Copy every line of the data in which the word "hypothesis" occurs.
========
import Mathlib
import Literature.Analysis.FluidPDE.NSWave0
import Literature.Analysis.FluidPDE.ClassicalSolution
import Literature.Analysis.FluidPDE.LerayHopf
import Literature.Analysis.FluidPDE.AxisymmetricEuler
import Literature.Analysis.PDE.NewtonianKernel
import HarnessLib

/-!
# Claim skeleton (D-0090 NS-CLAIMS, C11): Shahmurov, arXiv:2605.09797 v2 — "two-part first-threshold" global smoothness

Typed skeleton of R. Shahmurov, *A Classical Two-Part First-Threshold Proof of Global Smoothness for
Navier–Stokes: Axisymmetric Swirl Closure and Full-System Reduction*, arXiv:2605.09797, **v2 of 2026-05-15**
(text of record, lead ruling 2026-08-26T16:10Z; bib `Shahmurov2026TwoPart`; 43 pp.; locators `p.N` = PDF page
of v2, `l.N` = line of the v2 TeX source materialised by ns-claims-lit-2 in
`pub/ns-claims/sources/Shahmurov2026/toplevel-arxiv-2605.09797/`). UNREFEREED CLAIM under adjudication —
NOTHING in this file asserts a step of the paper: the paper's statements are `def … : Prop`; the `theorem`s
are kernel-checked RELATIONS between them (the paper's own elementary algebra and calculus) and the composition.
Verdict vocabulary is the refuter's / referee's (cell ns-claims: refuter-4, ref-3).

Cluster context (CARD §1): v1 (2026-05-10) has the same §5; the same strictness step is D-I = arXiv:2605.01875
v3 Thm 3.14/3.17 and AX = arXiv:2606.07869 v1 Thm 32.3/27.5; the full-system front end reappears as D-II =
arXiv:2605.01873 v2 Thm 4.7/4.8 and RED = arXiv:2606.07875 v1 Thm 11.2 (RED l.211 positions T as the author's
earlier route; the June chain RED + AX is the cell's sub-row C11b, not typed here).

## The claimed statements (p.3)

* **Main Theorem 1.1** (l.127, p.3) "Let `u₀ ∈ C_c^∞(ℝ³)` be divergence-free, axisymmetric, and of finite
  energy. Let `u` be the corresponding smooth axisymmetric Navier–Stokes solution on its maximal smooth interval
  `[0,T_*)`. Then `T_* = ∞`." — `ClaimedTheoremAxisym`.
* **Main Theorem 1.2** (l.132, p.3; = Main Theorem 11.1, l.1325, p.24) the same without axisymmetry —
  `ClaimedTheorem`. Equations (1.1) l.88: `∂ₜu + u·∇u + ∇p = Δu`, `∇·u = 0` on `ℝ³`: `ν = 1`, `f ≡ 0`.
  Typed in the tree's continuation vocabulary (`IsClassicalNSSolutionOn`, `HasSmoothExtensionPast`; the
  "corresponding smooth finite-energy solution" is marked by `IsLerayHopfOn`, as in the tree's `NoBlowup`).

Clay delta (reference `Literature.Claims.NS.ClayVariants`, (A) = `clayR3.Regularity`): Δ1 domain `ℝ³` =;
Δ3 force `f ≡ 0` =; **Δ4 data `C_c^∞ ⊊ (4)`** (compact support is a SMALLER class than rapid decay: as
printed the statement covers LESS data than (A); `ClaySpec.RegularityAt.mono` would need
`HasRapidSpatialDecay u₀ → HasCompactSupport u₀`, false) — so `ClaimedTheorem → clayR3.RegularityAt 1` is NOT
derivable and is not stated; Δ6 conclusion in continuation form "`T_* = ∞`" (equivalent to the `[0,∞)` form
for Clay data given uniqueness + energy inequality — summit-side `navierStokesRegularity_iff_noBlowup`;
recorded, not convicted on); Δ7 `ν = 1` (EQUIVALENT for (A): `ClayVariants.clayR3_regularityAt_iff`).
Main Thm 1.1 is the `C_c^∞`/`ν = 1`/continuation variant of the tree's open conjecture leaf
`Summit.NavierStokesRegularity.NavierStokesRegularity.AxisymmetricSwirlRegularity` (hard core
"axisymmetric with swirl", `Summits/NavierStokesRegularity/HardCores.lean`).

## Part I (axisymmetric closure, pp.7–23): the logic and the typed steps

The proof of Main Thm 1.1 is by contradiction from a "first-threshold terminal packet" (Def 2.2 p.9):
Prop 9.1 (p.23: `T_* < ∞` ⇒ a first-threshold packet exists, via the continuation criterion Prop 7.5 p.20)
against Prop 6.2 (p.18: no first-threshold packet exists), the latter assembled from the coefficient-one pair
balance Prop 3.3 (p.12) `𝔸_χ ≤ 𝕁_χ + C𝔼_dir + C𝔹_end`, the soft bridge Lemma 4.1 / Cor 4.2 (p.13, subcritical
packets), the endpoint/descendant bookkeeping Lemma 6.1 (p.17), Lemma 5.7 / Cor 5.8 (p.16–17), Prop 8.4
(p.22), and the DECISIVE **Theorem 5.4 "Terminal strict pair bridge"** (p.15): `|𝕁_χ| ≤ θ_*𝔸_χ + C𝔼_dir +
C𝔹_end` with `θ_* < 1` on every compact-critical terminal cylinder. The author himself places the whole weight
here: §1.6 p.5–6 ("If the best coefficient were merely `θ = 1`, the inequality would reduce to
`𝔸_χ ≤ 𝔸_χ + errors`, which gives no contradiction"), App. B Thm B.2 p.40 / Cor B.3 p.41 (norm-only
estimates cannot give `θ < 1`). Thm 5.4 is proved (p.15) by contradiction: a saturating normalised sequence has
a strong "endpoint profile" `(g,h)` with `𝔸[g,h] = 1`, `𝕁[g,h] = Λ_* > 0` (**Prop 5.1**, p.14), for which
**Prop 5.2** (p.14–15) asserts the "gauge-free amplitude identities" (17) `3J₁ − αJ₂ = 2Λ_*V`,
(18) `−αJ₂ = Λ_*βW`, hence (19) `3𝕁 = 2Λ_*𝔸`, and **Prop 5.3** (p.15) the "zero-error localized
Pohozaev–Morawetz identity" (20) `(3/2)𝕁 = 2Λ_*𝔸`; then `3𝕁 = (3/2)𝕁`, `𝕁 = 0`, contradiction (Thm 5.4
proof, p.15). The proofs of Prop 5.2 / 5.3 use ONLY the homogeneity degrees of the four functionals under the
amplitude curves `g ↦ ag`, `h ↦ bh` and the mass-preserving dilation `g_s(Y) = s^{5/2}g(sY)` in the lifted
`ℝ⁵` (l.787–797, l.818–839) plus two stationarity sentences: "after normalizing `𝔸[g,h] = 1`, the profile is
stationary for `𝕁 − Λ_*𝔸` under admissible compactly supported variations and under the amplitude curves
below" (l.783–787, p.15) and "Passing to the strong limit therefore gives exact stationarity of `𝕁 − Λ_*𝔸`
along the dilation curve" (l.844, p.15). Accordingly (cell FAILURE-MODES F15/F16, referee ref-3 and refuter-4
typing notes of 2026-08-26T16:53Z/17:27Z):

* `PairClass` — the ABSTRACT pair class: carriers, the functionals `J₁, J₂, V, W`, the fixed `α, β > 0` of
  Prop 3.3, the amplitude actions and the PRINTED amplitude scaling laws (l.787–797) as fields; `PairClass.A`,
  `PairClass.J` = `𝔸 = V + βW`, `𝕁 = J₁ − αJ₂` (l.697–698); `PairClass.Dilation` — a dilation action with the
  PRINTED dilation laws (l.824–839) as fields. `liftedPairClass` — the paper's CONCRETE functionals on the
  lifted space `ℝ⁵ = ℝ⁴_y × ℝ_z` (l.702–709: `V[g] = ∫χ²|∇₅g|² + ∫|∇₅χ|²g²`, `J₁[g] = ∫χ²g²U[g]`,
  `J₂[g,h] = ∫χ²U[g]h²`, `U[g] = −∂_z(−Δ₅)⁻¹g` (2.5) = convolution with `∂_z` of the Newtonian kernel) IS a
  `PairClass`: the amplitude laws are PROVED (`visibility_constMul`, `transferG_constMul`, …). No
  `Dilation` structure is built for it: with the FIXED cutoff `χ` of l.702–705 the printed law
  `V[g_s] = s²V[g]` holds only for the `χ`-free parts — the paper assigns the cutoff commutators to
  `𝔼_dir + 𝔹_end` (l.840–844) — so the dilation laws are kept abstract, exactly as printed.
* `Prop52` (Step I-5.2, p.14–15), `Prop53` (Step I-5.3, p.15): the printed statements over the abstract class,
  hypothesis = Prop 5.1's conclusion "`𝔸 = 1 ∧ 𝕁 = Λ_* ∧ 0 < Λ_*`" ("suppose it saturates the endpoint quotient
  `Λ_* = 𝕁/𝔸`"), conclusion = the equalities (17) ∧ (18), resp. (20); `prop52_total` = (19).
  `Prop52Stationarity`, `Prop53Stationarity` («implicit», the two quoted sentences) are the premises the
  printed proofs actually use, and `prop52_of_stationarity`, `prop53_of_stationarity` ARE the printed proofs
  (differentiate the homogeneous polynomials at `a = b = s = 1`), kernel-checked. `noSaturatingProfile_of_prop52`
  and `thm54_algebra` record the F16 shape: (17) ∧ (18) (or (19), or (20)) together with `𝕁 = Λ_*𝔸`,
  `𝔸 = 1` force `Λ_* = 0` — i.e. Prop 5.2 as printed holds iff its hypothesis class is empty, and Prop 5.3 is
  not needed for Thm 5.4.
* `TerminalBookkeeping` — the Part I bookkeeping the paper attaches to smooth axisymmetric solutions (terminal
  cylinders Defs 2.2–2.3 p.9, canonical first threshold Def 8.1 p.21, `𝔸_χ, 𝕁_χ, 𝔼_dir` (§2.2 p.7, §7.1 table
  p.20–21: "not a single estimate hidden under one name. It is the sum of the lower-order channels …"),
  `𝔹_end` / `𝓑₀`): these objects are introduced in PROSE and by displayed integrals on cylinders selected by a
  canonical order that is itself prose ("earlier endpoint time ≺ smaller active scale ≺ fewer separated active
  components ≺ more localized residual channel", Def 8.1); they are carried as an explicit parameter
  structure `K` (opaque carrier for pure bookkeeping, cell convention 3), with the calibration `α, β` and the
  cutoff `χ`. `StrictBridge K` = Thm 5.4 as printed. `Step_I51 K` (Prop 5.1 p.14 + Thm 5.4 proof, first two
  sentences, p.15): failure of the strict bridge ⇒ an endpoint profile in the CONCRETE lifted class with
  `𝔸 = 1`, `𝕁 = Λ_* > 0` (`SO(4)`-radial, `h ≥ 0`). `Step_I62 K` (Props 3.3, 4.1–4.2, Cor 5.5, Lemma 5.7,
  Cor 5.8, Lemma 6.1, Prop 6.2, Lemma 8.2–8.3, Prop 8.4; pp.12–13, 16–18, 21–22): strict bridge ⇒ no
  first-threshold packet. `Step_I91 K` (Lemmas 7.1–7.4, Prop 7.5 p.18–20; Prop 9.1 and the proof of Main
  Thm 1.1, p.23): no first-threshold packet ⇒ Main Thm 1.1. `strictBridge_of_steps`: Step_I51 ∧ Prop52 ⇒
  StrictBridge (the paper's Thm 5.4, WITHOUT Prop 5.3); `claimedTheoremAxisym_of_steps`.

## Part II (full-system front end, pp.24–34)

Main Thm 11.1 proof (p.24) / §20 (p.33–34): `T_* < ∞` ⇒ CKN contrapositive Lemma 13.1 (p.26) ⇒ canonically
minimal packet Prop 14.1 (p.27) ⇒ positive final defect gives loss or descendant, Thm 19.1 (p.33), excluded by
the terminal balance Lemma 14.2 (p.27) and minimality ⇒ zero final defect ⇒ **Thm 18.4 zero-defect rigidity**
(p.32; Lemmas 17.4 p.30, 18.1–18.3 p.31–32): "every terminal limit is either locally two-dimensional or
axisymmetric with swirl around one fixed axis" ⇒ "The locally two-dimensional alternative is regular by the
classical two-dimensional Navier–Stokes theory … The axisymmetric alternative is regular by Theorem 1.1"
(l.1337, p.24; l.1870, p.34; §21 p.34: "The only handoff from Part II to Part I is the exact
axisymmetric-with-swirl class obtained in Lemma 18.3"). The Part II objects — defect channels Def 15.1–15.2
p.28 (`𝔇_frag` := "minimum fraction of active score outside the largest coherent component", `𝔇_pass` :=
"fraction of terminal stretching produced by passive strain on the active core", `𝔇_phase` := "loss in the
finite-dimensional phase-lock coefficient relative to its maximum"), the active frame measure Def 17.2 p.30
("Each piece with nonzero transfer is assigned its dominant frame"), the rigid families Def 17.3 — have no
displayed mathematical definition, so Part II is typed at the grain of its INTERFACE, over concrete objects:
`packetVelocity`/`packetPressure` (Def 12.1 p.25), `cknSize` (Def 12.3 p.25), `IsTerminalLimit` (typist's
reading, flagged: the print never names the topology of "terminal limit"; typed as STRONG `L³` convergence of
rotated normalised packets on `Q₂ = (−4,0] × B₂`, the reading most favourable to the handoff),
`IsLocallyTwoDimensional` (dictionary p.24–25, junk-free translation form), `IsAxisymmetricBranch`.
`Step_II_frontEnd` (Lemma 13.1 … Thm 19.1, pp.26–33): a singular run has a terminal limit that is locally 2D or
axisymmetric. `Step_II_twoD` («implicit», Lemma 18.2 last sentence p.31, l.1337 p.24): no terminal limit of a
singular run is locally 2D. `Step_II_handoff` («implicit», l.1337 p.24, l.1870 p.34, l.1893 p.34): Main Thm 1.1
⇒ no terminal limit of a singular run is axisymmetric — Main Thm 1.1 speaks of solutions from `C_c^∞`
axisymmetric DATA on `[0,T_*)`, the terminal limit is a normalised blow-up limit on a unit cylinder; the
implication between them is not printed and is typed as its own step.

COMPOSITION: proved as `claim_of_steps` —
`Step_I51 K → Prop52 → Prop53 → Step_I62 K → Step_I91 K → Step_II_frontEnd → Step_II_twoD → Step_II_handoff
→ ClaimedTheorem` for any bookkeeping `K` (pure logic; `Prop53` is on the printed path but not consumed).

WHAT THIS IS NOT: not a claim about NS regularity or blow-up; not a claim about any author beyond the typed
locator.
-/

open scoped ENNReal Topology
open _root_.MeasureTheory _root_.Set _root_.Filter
========
[Final answer]
  hypothesis = Prop 5.1's conclusion "`𝔸 = 1 ∧ 𝕁 = Λ_* ∧ 0 < Λ_*`" ("suppose it saturates the endpoint quotient
  `𝔸 = 1` force `Λ_* = 0` — i.e. Prop 5.2 as printed holds iff its hypothesis class is empty, and Prop 5.3 is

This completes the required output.